→ What to work on:
Each line of the data below from the one holding "growth of the" to the one holding "(Fintype.card σ + 1) := by", inclusive, is to be reproduced exactly; no other line belongs in the answer.

→ Extracted data:
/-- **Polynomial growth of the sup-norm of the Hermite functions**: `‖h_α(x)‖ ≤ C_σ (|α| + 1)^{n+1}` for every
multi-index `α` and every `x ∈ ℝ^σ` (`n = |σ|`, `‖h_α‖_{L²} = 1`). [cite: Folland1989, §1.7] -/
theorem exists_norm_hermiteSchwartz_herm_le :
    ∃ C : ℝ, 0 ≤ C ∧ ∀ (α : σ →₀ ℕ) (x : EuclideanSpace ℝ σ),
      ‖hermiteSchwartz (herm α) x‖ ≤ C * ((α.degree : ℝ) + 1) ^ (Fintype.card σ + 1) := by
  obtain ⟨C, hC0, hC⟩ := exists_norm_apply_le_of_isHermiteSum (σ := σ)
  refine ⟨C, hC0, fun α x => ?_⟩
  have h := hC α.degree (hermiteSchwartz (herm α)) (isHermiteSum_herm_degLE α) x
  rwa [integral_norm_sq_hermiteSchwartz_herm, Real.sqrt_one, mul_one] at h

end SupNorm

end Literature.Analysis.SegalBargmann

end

--

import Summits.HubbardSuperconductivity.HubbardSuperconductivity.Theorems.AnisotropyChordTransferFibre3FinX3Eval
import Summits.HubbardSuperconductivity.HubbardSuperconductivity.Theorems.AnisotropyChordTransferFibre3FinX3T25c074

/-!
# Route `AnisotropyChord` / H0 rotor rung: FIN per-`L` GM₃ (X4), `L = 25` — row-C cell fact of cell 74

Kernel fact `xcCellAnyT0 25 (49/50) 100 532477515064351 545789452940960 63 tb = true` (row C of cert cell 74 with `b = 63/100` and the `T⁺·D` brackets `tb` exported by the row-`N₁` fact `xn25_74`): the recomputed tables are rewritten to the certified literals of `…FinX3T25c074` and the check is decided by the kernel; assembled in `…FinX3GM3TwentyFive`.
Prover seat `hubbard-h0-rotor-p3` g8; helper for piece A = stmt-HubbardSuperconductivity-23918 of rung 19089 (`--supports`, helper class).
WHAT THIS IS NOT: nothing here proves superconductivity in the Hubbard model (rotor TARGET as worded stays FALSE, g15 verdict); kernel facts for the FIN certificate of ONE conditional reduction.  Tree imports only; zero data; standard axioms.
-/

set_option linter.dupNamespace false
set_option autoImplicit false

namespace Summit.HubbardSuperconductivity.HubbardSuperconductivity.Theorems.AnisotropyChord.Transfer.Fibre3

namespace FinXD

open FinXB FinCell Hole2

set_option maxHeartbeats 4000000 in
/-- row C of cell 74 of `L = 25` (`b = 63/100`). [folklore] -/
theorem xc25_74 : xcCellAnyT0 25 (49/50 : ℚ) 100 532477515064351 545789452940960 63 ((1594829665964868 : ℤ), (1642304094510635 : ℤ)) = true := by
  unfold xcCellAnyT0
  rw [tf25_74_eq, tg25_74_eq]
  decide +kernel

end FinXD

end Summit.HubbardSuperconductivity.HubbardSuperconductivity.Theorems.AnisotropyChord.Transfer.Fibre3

→ Task response:
/-- **Polynomial growth of the sup-norm of the Hermite functions**: `‖h_α(x)‖ ≤ C_σ (|α| + 1)^{n+1}` for every
multi-index `α` and every `x ∈ ℝ^σ` (`n = |σ|`, `‖h_α‖_{L²} = 1`). [cite: Folland1989, §1.7] -/
theorem exists_norm_hermiteSchwartz_herm_le :
    ∃ C : ℝ, 0 ≤ C ∧ ∀ (α : σ →₀ ℕ) (x : EuclideanSpace ℝ σ),
      ‖hermiteSchwartz (herm α) x‖ ≤ C * ((α.degree : ℝ) + 1) ^ (Fintype.card σ + 1) := by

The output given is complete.